(Stored data entries)

-=-=-

import Summits.QuantumFields.YangMills.Theses.ComplexCouplingChannel
import Summits.QuantumFields.YangMills.Theorems.ComplexCouplingChannelHarmonicMeasureEngineTorusLeg
import Literature.MathematicalPhysics.QuantumFieldTheory.WilsonFinTorusPartitionComplex

/-!
# `HarmonicMeasureEngine`, torus leg instantiated: the route's anchor and window hypotheses give an
# exponentially small finite-size free energy of the symmetric torus at every large real coupling

Helper file for item `stmt-QuantumFields-18844` (`HarmonicMeasureEngine`, route `ComplexCouplingChannel` of
`QuantumFields/YangMills`).  It plugs the route's TYPED hypotheses `ComplexStrongCouplingAnchor` (torus clause)
and `FreeEnergyWindowChannel` into the abstract torus leg
(`abs_log_norm_add_le_exp_neg_of_window`, file `…HarmonicMeasureEngineTorusLeg.lean`): the items' inline
complex partition function is `wilsonFinTorusPartitionC r.ρ` (`Literature/…/WilsonFinTorusPartitionComplex.lean`,
definitional), which is entire with value `1` at `0` and equals the real partition function at real coupling.

Result (`torusFreeEnergy_expSmall_of_anchor_of_window`): for every compact simple `G` and lattice representation
`r` there is `β₁` such that for every `β ≥ β₁` there are `F : ℝ` (the real part at `β` of the window's analytic
free energy), `a > 0`, `C'` and `P₁` with
`|log Z_r(β; P,P,P,P) + P⁴ F| ≤ C' e^{−aP}` for all `P ≥ P₁` — the symmetric-torus finite-size free energy at
the weak coupling `β` is exponentially small, "paid by harmonic measure" from the strong-coupling disc.  This is
the input of the thermal-trace step of the engine; the remaining steps (tube leg: complex-coupling transfer
operator, crease lemma; Casimir sign; spectral bookkeeping) are not in this file.
-/

open Complex Metric Set
open Literature.MathematicalPhysics.QuantumFieldTheory
open Summit.QuantumFields.YangMills.Theses.ComplexCouplingChannel

namespace Summit.QuantumFields.YangMills.Theorems.ComplexCouplingChannel

/-- **Torus leg of the engine at the route's hypotheses.**  `ComplexStrongCouplingAnchor` and
`FreeEnergyWindowChannel` imply: for every compact simple `G` and every `r : LatticeRep G` there is `β₁` such
that for all `β ≥ β₁` there are `F a C' P₁`, `a > 0`, with
`|log (wilsonFinTorusPartition r.ρ β P P P P) + P⁴ F| ≤ C' exp (−a P)` for all `P ≥ P₁`.
Proof: `abs_log_norm_add_le_exp_neg_of_window` applied to `Z P z = wilsonFinTorusPartitionC r.ρ z P P P P`
(entire, `= 1` at `z = 0`, real and positive at real `z`), with the disc radius `ρ := ρ₀` of the anchor fed to
the window hypothesis. [folklore] -/
theorem torusFreeEnergy_expSmall_of_anchor_of_window (hA : ComplexStrongCouplingAnchor)
    (hF : FreeEnergyWindowChannel)
    (G : Type) [Group G] [TopologicalSpace G] [IsTopologicalGroup G] [CompactSpace G] [MeasurableSpace G]
    [BorelSpace G] (hG : IsCompactSimpleLieGroup G) (r : LatticeRep G) :
    ∃ β₁ : ℝ, ∀ β : ℝ, β₁ ≤ β → ∃ F a C' : ℝ, ∃ P₁ : ℕ, 0 < a ∧ ∀ P : ℕ, P₁ ≤ P →
      |Real.log (wilsonFinTorusPartition r.ρ β P P P P) + (P : ℝ) ^ 4 * F| ≤ C' * Real.exp (-(a * P)) := by
  haveI : SecondCountableTopology G :=
    (r.continuous.isClosedEmbedding r.injective).isEmbedding.secondCountableTopology
  have hA' := hA G hG r
  have hF' := hF G hG r
  obtain ⟨ρ₀, hρ₀, c, hc, -, fA, hfA, CA, hAt⟩ := hA'
  obtain ⟨β₁, hβ₁⟩ := hF'
  refine ⟨β₁, fun β hβ => ?_⟩
  obtain ⟨D, hDo, hDc, hβD, ⟨x, hx, hxD⟩, f, hf, M, P₀, hW⟩ := hβ₁ β hβ ρ₀ hρ₀
  -- the items' inline `Zc z P P` is `wilsonFinTorusPartitionC r.ρ z P P P P` (definitional)
  have hdiff : ∀ P : ℕ, Differentiable ℂ fun z => wilsonFinTorusPartitionC r.ρ z P P P P := fun P =>
    differentiable_wilsonFinTorusPartitionC r.ρ r.continuous P P P P
  have key := abs_log_norm_add_le_exp_neg_of_window (fun P z => wilsonFinTorusPartitionC r.ρ z P P P P)
    hρ₀ hc (fun P => (hdiff P).differentiableOn) (fun P => wilsonFinTorusPartitionC_zero r.ρ P P P P) hfA
    (fun P hP z hz => hAt P hP z hz) hDo hDc.isPreconnected (fun P => (hdiff P).differentiableOn) hβD
    (x := (x : ℂ)) (by simpa using hx) hxD hf (fun P hP z hz => hW P hP z hz)
  obtain ⟨a, ha, C', P₁, hP⟩ := key
  refine ⟨(f β).re, a, C', P₁, ha, fun P hP' => ?_⟩
  have h := hP P hP'
  simp only [wilsonFinTorusPartitionC_ofReal r.ρ β P P P P, norm_real, Real.norm_eq_abs,
    abs_of_pos (wilsonFinTorusPartition_pos r.continuous β P P P P)] at h
  exact h

end Summit.QuantumFields.YangMills.Theorems.ComplexCouplingChannel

-=-=-

• [Goal of the exercise]: Your task is to copy every record exactly.

• [Written answer]:
import Summits.QuantumFields.YangMills.Theses.ComplexCouplingChannel
import Summits.QuantumFields.YangMills.Theorems.ComplexCouplingChannelHarmonicMeasureEngineTorusLeg
import Literature.MathematicalPhysics.QuantumFieldTheory.WilsonFinTorusPartitionComplex

/-!
# `HarmonicMeasureEngine`, torus leg instantiated: the route's anchor and window hypotheses give an
# exponentially small finite-size free energy of the symmetric torus at every large real coupling

Helper file for item `stmt-QuantumFields-18844` (`HarmonicMeasureEngine`, route `ComplexCouplingChannel` of
`QuantumFields/YangMills`).  It plugs the route's TYPED hypotheses `ComplexStrongCouplingAnchor` (torus clause)
and `FreeEnergyWindowChannel` into the abstract torus leg
(`abs_log_norm_add_le_exp_neg_of_window`, file `…HarmonicMeasureEngineTorusLeg.lean`): the items' inline
complex partition function is `wilsonFinTorusPartitionC r.ρ` (`Literature/…/WilsonFinTorusPartitionComplex.lean`,
definitional), which is entire with value `1` at `0` and equals the real partition function at real coupling.

Result (`torusFreeEnergy_expSmall_of_anchor_of_window`): for every compact simple `G` and lattice representation
`r` there is `β₁` such that for every `β ≥ β₁` there are `F : ℝ` (the real part at `β` of the window's analytic
free energy), `a > 0`, `C'` and `P₁` with
`|log Z_r(β; P,P,P,P) + P⁴ F| ≤ C' e^{−aP}` for all `P ≥ P₁` — the symmetric-torus finite-size free energy at
the weak coupling `β` is exponentially small, "paid by harmonic measure" from the strong-coupling disc.  This is
the input of the thermal-trace step of the engine; the remaining steps (tube leg: complex-coupling transfer
operator, crease lemma; Casimir sign; spectral bookkeeping) are not in this file.
-/

open Complex Metric Set
open Literature.MathematicalPhysics.QuantumFieldTheory
open Summit.QuantumFields.YangMills.Theses.ComplexCouplingChannel

namespace Summit.QuantumFields.YangMills.Theorems.ComplexCouplingChannel

/-- **Torus leg of the engine at the route's hypotheses.**  `ComplexStrongCouplingAnchor` and
`FreeEnergyWindowChannel` imply: for every compact simple `G` and every `r : LatticeRep G` there is `β₁` such
that for all `β ≥ β₁` there are `F a C' P₁`, `a > 0`, with
`|log (wilsonFinTorusPartition r.ρ β P P P P) + P⁴ F| ≤ C' exp (−a P)` for all `P ≥ P₁`.
Proof: `abs_log_norm_add_le_exp_neg_of_window` applied to `Z P z = wilsonFinTorusPartitionC r.ρ z P P P P`
(entire, `= 1` at `z = 0`, real and positive at real `z`), with the disc radius `ρ := ρ₀` of the anchor fed to
the window hypothesis. [folklore] -/
theorem torusFreeEnergy_expSmall_of_anchor_of_window (hA : ComplexStrongCouplingAnchor)
    (hF : FreeEnergyWindowChannel)
    (G : Type) [Group G] [TopologicalSpace G] [IsTopologicalGroup G] [CompactSpace G] [MeasurableSpace G]
    [BorelSpace G] (hG : IsCompactSimpleLieGroup G) (r : LatticeRep G) :
    ∃ β₁ : ℝ, ∀ β : ℝ, β₁ ≤ β → ∃ F a C' : ℝ, ∃ P₁ : ℕ, 0 < a ∧ ∀ P : ℕ, P₁ ≤ P →
      |Real.log (wilsonFinTorusPartition r.ρ β P P P P) + (P : ℝ) ^ 4 * F| ≤ C' * Real.exp (-(a * P)) := by
  haveI : SecondCountableTopology G :=
    (r.continuous.isClosedEmbedding r.injective).isEmbedding.secondCountableTopology
  have hA' := hA G hG r
  have hF' := hF G hG r
  obtain ⟨ρ₀, hρ₀, c, hc, -, fA, hfA, CA, hAt⟩ := hA'
  obtain ⟨β₁, hβ₁⟩ := hF'
  refine ⟨β₁, fun β hβ => ?_⟩
  obtain ⟨D, hDo, hDc, hβD, ⟨x, hx, hxD⟩, f, hf, M, P₀, hW⟩ := hβ₁ β hβ ρ₀ hρ₀
  -- the items' inline `Zc z P P` is `wilsonFinTorusPartitionC r.ρ z P P P P` (definitional)
  have hdiff : ∀ P : ℕ, Differentiable ℂ fun z => wilsonFinTorusPartitionC r.ρ z P P P P := fun P =>
    differentiable_wilsonFinTorusPartitionC r.ρ r.continuous P P P P
  have key := abs_log_norm_add_le_exp_neg_of_window (fun P z => wilsonFinTorusPartitionC r.ρ z P P P P)
    hρ₀ hc (fun P => (hdiff P).differentiableOn) (fun P => wilsonFinTorusPartitionC_zero r.ρ P P P P) hfA
    (fun P hP z hz => hAt P hP z hz) hDo hDc.isPreconnected (fun P => (hdiff P).differentiableOn) hβD
    (x := (x : ℂ)) (by simpa using hx) hxD hf (fun P hP z hz => hW P hP z hz)
  obtain ⟨a, ha, C', P₁, hP⟩ := key
  refine ⟨(f β).re, a, C', P₁, ha, fun P hP' => ?_⟩
  have h := hP P hP'
  simp only [wilsonFinTorusPartitionC_ofReal r.ρ β P P P P, norm_real, Real.norm_eq_abs,
    abs_of_pos (wilsonFinTorusPartition_pos r.continuous β P P P P)] at h
  exact h

end Summit.QuantumFields.YangMills.Theorems.ComplexCouplingChannel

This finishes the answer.